Школяр Поль Сезанн был, конечно, негодник, но отнюдь не бесчувственный чурбан. В свои тринадцать он уже почти взрослый. В 1852 году поступил на полупансион в шестой[6] класс коллежа Бурбон в Эксе. Полупансионеры ночевали дома – в случае Сезанна это был буржуазный дом в центре города, в пятнадцати минутах ходьбы, – но почти все время бодрствования проводили в школе: с семи утра (летом с шести) до семи вечера. Как и многие экские семьи, Сезанны воспользовались возможностью совместить формальное образование с домашним воспитанием, как это было деликатно прописано в школьном проспекте, за скромные три сотни франков в год, включая обед и легкие закуски. Такой распорядок поддерживался в течение первых четырех лет. Последние два года Поль ходил в коллеж только на занятия.
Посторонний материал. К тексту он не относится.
import Mathlib
import HarnessLib
import Literature.Analysis.FluidPDE.VorticityEquation
import Literature.Analysis.FluidPDE.NSLocalLerayBackwardUniqueness
import Literature.Analysis.FluidPDE.TsaiMaximumPrinciple
import Literature.Analysis.FluidPDE.BarkerPrange2020VorticityAlignmentTypeIHolds
import Summits.NavierStokesRegularity.NavierStokesRegularity.Theorems.PoloidalWindowDoorPoloidalWindowRigidityWindow
import Summits.NavierStokesRegularity.NavierStokesRegularity.Theorems.AxisTwistDoorTiltDominationLocEnergyClass

/-!
# AxisTwistDoor · crux `TiltDominationLoc` (stmt-NavierStokesRegularity-26991) — CONTACT POINTS of a one-signed profile
# (what the sign `ω₃ ≥ 0` forces at a zero of `ω₃`: the LocalDatum letters of the C5 verdict, as kernel theorems)

Crux 26991 in core form (`…EnergyClass.oneSignedRigidity_iff_core`): no Type-I ancient Oseen-mild profile with
`ω₃ = ⟪curl v, e₃⟫ ≥ 0` on the backward slab is backward-singular at the apex.  A CONTACT POINT of such a profile is a
point `(s₀, y₀)` of the open slab with `ω₃(s₀, y₀) = 0` — an interior space–time minimum of the non-negative,
jointly real-analytic function `ω₃`.  This file records what the sign and the vorticity equation force there (the
«gauge letters + Hessian sign» of the cell ns-wall-extremal's one-signed jet format, cf. the W3 LEAD's C5 verdict on
item 26991, R2), every clause elementary:

* `fderiv_omega3_eq_zero_at_contact`, `hasDerivAt_omega3_zero_at_contact` — Fermat in space and in time:
  `∇ₓω₃(s₀, y₀) = 0`, `∂ₜω₃(s₀, y₀) = 0`;
* `laplacian_omega3_nonneg_at_contact` — second-order condition: `Δₓω₃(s₀, y₀) ≥ 0`;
* `vertical_stretching_eq_neg_laplacian_at_contact` — the third component of the vorticity equation
  `∂ₜω + (v·∇)ω = (ω·∇)v + Δω` at a contact point reads `⟪(∇v) ω, e₃⟫ = −Δω₃` (the transport terms vanish by Fermat);
* `vertical_stretching_nonpos_at_contact` — hence **the vertical vortex stretching is non-positive at every contact
  point**: `⟪(∇v(s₀,y₀)) ω(s₀,y₀), e₃⟫ = ω₁∂₁v₃ + ω₂∂₂v₃ ≤ 0` (as `ω₃ = 0` there).  The horizontal vorticity at a
  contact point cannot be tilted «upward» by the strain to first order — the only local INEQUALITY the one-signed class
  adds to the Navier–Stokes jet system at such a point (C5 verdict R2);
* `contactPoint_portrait` — the package.

The open-set version (a whole poloidal slice: `= 0` instead of `≤ 0`, the slice is (TH)) is
`…AxisTwistDoorTiltDominationLocPoloidalSlice`.  WHAT THIS IS NOT: contact points need not exist (ω₃ > 0 everywhere is
consistent with everything in the tree); nothing here proves 26991, W4, W6, the leaf or any Navier–Stokes regularity
statement (Clay A OPEN).  Seat ns-atd-p1 (LEAD g4).  [cite: MajdaBertozzi2002, §1.4 eq. (1.33) (vorticity equation);
GilbargTrudinger2001, §3.1 (second-order condition at an extremum); LemarieRieusset2016, Thm. 9.12 (analyticity)]
-/

noncomputable section

-- the summit and its single sub-problem share the name (CONVENTIONS §1), as in every Theorems file
set_option linter.dupNamespace false

namespace Summit.NavierStokesRegularity.NavierStokesRegularity.Theorems.AxisTwistDoorTiltDominationLocContactPoints

open Set Function Filter Topology MeasureTheory Metric
open scoped ENNReal InnerProductSpace
open Literature.Analysis Literature.Analysis.FluidPDE
open Summit.NavierStokesRegularity.NavierStokesRegularity.Theorems.PoloidalWindowDoorPoloidalWindowRigidityWindow
  (isTypeIAncientMild_of_class)
open Summit.NavierStokesRegularity.NavierStokesRegularity.Theorems.AxisTwistDoorTiltDominationLocRigidity
  (analyticOnNhd_omega3)

variable {C : ℝ} {v : ℝ → EuclideanSpace ℝ (Fin 3) → EuclideanSpace ℝ (Fin 3)}

/-! ### §0 Plumbing: slices and time lines of the jointly analytic `ω₃` -/

/-- Slices of a jointly analytic function on the open backward slab are analytic (plumbing). -/
private theorem analyticAt_slice_of_joint {X : Type*} [NormedAddCommGroup X] [NormedSpace ℝ X]
    {F : ℝ × EuclideanSpace ℝ (Fin 3) → X} (hF : AnalyticOnNhd ℝ F (Iio (0 : ℝ) ×ˢ univ))
    {s₀ : ℝ} (hs₀ : s₀ < 0) (y : EuclideanSpace ℝ (Fin 3)) :
    AnalyticAt ℝ (fun z : EuclideanSpace ℝ (Fin 3) => F (s₀, z)) y :=
  AnalyticAt.comp₂ (h := F) (f := fun _ : EuclideanSpace ℝ (Fin 3) => s₀) (g := fun z : EuclideanSpace ℝ (Fin 3) => z)
    (hF (s₀, y) ⟨hs₀, mem_univ _⟩) analyticAt_const analyticAt_id

/-- Time lines of a jointly analytic function on the open backward slab are analytic at interior times (plumbing). -/
private theorem analyticAt_line_of_joint {X : Type*} [NormedAddCommGroup X] [NormedSpace ℝ X]
    {F : ℝ × EuclideanSpace ℝ (Fin 3) → X} (hF : AnalyticOnNhd ℝ F (Iio (0 : ℝ) ×ˢ univ))
    {s₀ : ℝ} (hs₀ : s₀ < 0) (y : EuclideanSpace ℝ (Fin 3)) :
    AnalyticAt ℝ (fun t : ℝ => F (t, y)) s₀ :=
  AnalyticAt.comp₂ (h := F) (f := fun t : ℝ => t) (g := fun _ : ℝ => y)
    (hF (s₀, y) ⟨hs₀, mem_univ _⟩) analyticAt_id analyticAt_const

/-- The slice `y ↦ ω₃(s₀, y)` of a class profile is `C²` (indeed real-analytic) on `ℝ³`. -/
theorem contDiff_omega3_slice (hrate : HasTypeITimeDecay C v)
    (hcont : ContinuousOn (uncurry v) (Iio (0 : ℝ) ×ˢ univ))
    (hmild : ∀ s t : ℝ, s < t → t < 0 → ∀ x,
      v t x = UnboundedOperators.heatExtension (v s) (t - s) x - oseenDuhamel 1 s v v t x)
    {s₀ : ℝ} (hs₀ : s₀ < 0) :
    ContDiff ℝ 2 (fun y : EuclideanSpace ℝ (Fin 3) =>
      ⟪curl (v s₀) y, (EuclideanSpace.single (2 : Fin 3) (1 : ℝ))⟫_ℝ) := by
  have hF := analyticOnNhd_omega3 hrate hcont hmild
  have hslice : AnalyticOnNhd ℝ (fun y : EuclideanSpace ℝ (Fin 3) =>
      ⟪curl (v s₀) y, (EuclideanSpace.single (2 : Fin 3) (1 : ℝ))⟫_ℝ) univ :=
    fun y _ => analyticAt_slice_of_joint hF hs₀ y
  exact hslice.contDiff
Приручило ли его это – вопрос открытый.
Смышленый, энергичный, немного нелюдимый, он был достаточно изворотлив и физически крепок, чтобы выживать в мальчишеской среде. Он похвалялся, что за два су может в один присест перевести сотню строк латинских стихов. «Ей-богу, я был коммерсантом!»{44} Более доходного дела он в жизни не имел. Мечты его были туманны. Как и все его сверстники, он любил приключения – обычные мальчишеские забавы, приправленные поэзией. Девчонки оставались вне игры. Их могли обожать, но дружбы с ними не водили. Под любовью подразумевалось серенадное воспевание предмета поклонения издали – вечная тяга неуправляемого к недосягаемому. В случае Сезанна романтический трепет и чувственное влечение вступали в борьбу с общепринятыми запретами. Ему не хватало уверенности в себе, но в Эксе он всюду был как дома. Знал все ходы и выходы. Он владел местным жаргоном, говорил на местном наречии. Это был его родной язык.